JA powiem tak jest na dwoje i malusi człowieczek -wrzucam wszystko mam starego EC-6 woda na wylocie jest bez zapachowa o lekkim słomlowym kolorze.
Zawory ustawione
1. 3/4 - napowietrzani - pierwszy od lewej
2. 1/2
3. 1/2

Działa dwa lata i jak narzie rzadnych problemów z nią nie mam.

Sebo8877

----------


## chopinetka

Witam

Normalnie wrzucamy papier toaletowy, ten ktoś chyba jednak przesadził.
Ale powiem  o czymś innym. Wyjechaliśmy na kilka dni i wyłączyliśmy oczyszczalnie tz. napowietrzanie. I to był błąd. Bardzo szybko ilość osadu czynnego zmalała. Z trudem sie odbudowuje - nie wiem czy nie będę musiała dowieść świeżego    :cool:  

pozdrawiam

----------


## farida

*chopinetka,sebo* dzieki  :smile:   .Zastanawialam sie,czy moze nie doczytalam jakiegos "drobnego druku" ,bo wiecie jak to jest z folderami    :Wink2:   .
pozdrawiam.
Acha.a moze jest jakas funkcja zminimalizowania pracy oczyszczalni?W instrukcjach pisza,ze iles tam dni ma wytrzymac bez sciekow i pradu .Dlugo Was,chopinetka nie bylo?

----------


## chopinetka

Witam

Nie było nas 5 dni.
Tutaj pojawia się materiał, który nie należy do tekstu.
import Literature.Computability.AlgebraicComplexity.EGOW2018RankMeasures
import Mathlib.LinearAlgebra.Dual.Lemmas
import HarnessLib

/-!
# EGOW 2018 §5 — the rank method restated through the symbolic matrix `L(ψ)`
(cell val-lit, typer t22, DAG row EGOW2018-B; source `paper:arxiv-1710.09502`;
bib `EfremenkoGargOliveiraWigderson2018`)

K. Efremenko, A. Garg, R. Oliveira, A. Wigderson, *Barriers for rank methods in arithmetic
complexity*, ITCS 2018 = arXiv:1710.09502, §5 "Approach to proving lower bounds", paragraph
**Restatement of the rank methods** (p. 15; locators `pNNNN.txt:Lnn` are the chunks of
`lit read arxiv:1710.09502`). Companion of `EGOW2018RankMeasures.lean` (§2–§3 and the §5 model
`HasDepthThreeForm` / `S_D` / `ψ`), which this file imports. HONEST FRAMING: known linear algebra,
typed and proved; `VP ≠ VNP` is NOT proved and nothing here is progress on it.

## The printed paragraph (p0015:L18–24)

"let `S ⊂ Ŝ` be a set of simple polynomials and let `ψ : F^t → Ŝ` be a polynomial mapping such that
image of `ψ` is `S`. … Let `y = (y_1, …, y_t)` and define `𝓛_S = {ℓ(ψ) : ℓ ∈ Ŝ^*} ⊂ F[y]`. Then, there
exists a rank method which proves a lower bound of `R` for the circuit class `Ŝ` if and only if there
exists a matrix `L` with entries from `𝓛` such that `rk_{F(y)}(L) ≤ r` and `rk(𝒞(L)) ≥ rR` for some
`r`."

## How it is typed (tree vocabulary; nothing restated)

* The parametrisation `ψ` is a polynomial in the `x`-variables with coefficients in `F[y]`,
  `Ψ : MvPolynomial σ (MvPolynomial τ F)` — exactly the shape of the tree's `depthThreePsi`
  (`EGOW2018RankMeasures.lean`); its value at `a ∈ F^τ` is `MvPolynomial.map (eval a) Ψ`, its image is
  `paramImage Ψ = S`, and `Ŝ = Submodule.span F (paramImage Ψ)`.
* `ℓ(ψ)` for a linear functional `ℓ ∈ F[x]^*` is `applyFunctional Ψ ℓ ∈ F[y]` (apply `ℓ` to the
  `F[x]`-valued coefficients of `ψ`), and `𝓛_S = entrySpace Ψ` is the set of all `ℓ(ψ)` (a subspace of
  `F[y]`; the paper's `ℓ ∈ Ŝ^*` and our `ℓ ∈ F[x]^*` give the same set, since functionals on `Ŝ` extend
  to `F[x]` and `ℓ(ψ)` only depends on `ℓ|_Ŝ`, `applyFunctional_eq_zero_of_forall`).
* "a matrix `L` with entries from `𝓛`" built from a rank method `L : Ŝ → Mat_m(F)` is the **symbolic
  matrix** `symbolicImage L Ψ = L(ψ) ∈ Mat_m(F[y])`; conversely every matrix with entries in `𝓛` is
  `L(ψ)` for the linear map `L = matrixOfFunctionals ℓ` assembled from functionals realising its entries
  (`symbolicImage_matrixOfFunctionals`).
* `rk_{F(y)}` is the tree's `symbolicRank`, `𝒞(·)` its `coeffSpace` (Def 2.9), the rank of a SET of
  matrices its `matrixSetRank` (Def 2.5), `μ_L(f) = rank L(f)` its `rankMeasure` (§1.1,
  `RankMethodBarriers.lean`); "`μ_L(S)`", the measure of the simple set, is `matrixSetRank (L '' S)`.
* "a rank method `μ_L` proves a lower bound of `R` for `Ŝ`" is read, as in §1.1 ("`c_S(f) ≥ μ(f)/μ(S)`",
  tree `rankMeasure_div_le_sComplexity`), multiplicatively and junk-free: some `f ∈ Ŝ` has
  `μ_L(f) ≥ R · μ_L(S)`.

## What is proved

* The two identities behind the paragraph, for an infinite field (the paper's standing assumption is
  characteristic zero, §2.1): **`μ_L(S) = rk_{F(y)}(L(ψ))`** (`matrixSetRank_image_paramImage`, by
  Prop 2.6 / Lemma 2.7 of the tree: `rank_map_eval_le_symbolicRank`,
  `exists_symbolicRank_le_rank_map_eval`) and **`L(Ŝ) = 𝒞(L(ψ))`** (`coeffSpace_symbolicImage`), whose
  engine is `span_paramImage_eq_span_yCoeff`: over an infinite field the span of the values of a
  polynomial map equals the span of its coefficient vectors (one inclusion is expansion in monomials,
  the other is duality + `MvPolynomial.funext`).
* **The restatement itself**, for a fixed rank method (`EGOW2018_sec5_restatement`) and in the printed
  form quantifying over methods on one side and over matrices with entries from `𝓛_S` on the other
  (`EGOW2018_sec5_restatement_entries`); both are `↔` and both PROVED.
* The depth-3 instantiation: `S_D = image of ψ` (`depthThreeSimple_eq_paramImage`, from the tree's
  `map_eval_depthThreePsi`), so the bullets of p. 16 ("Let `r` be the rank of the symbolic matrix
  `L(ψ)`"; "show that the rank of the space of matrices given by `L(Ŝ_D)` is at least `r · R`") are
  `symbolicRank_symbolicImage_depthThreePsi`, `matrixSetRank_coeffSpace_depthThreePsi` and
  `EGOW2018_sec5_restatement_depthThree`; polynomials with a depth-3 form lie in `Ŝ_D`
  (`mem_span_depthThreeSimple_of_hasDepthThreeForm`).
* Erratum note for eq. (5.1) (p0015:L49–53, raised by the cell's second referee): the print has
  `ψ(y) = H_{2d}[∏_{i=1}^{D} (1 + ∑_j y_{ij} x_j)]`. Read in the JOINT grading of `F[x, y]` (each `y_{ij} x_j`
  has degree 2) `H_{2d}` is correct; read in the `x`-grading over `F[y]` it is `H_d`. Both give
  `Sym_d(∑_j y_{1j} x_j, …, ∑_j y_{Dj} x_j)`, the tree's `depthThreePsi`; we PROVE the `x`-grading form
  `homogeneousComponent_prod_one_add_eq_depthThreePsi`.

The further §5 claim `𝓛 = SSM(y)` (set-symmetric multilinear polynomials, p0015:L58–78) is the
subject of the sibling file `EGOW2018SetSymmetric.lean`.

## References

* [EfremenkoGargOliveiraWigderson2018] K. Efremenko, A. Garg, R. Oliveira, A. Wigderson,
  *Barriers for rank methods in arithmetic complexity*, ITCS 2018, LIPIcs 94, 1:1–1:19;
  arXiv:1710.09502, §5 (pp. 15–16), §2.2–2.3 (pp. 8–9).
-/

noncomputable section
O zminimalizowaniu pracy oczyszczalni nic mi nie wiadomo ale może czegoś nie doczytałam.

pozdrawiam

----------


## krzesiek

tylko nie bioeko, same klopoty, na serwis nie moge sie doczekac juz rok, obiecuja ze przyjada po czym nikt sie nie zjawia, telefonuje wysylam maile nic  :evil:  maja w dupie klienta ktory kupil juz oczyszczalnie, wybierzcie inna.
Woda z oczyszczalni to istny sciek (wode mam swoja wiec to k...wa pije. Jednym slowem wielka padaczka

----------


## el-ka

My mamy oczyszczalnię Compact Halson  - pracuje od miesiąca. Cały montaż i rozruch zalatwiał wykonawca, wiec nawet nie wiem co tam dawał, ale na pewno żadnych g...n nie woził, pewnie jakieś bakterie.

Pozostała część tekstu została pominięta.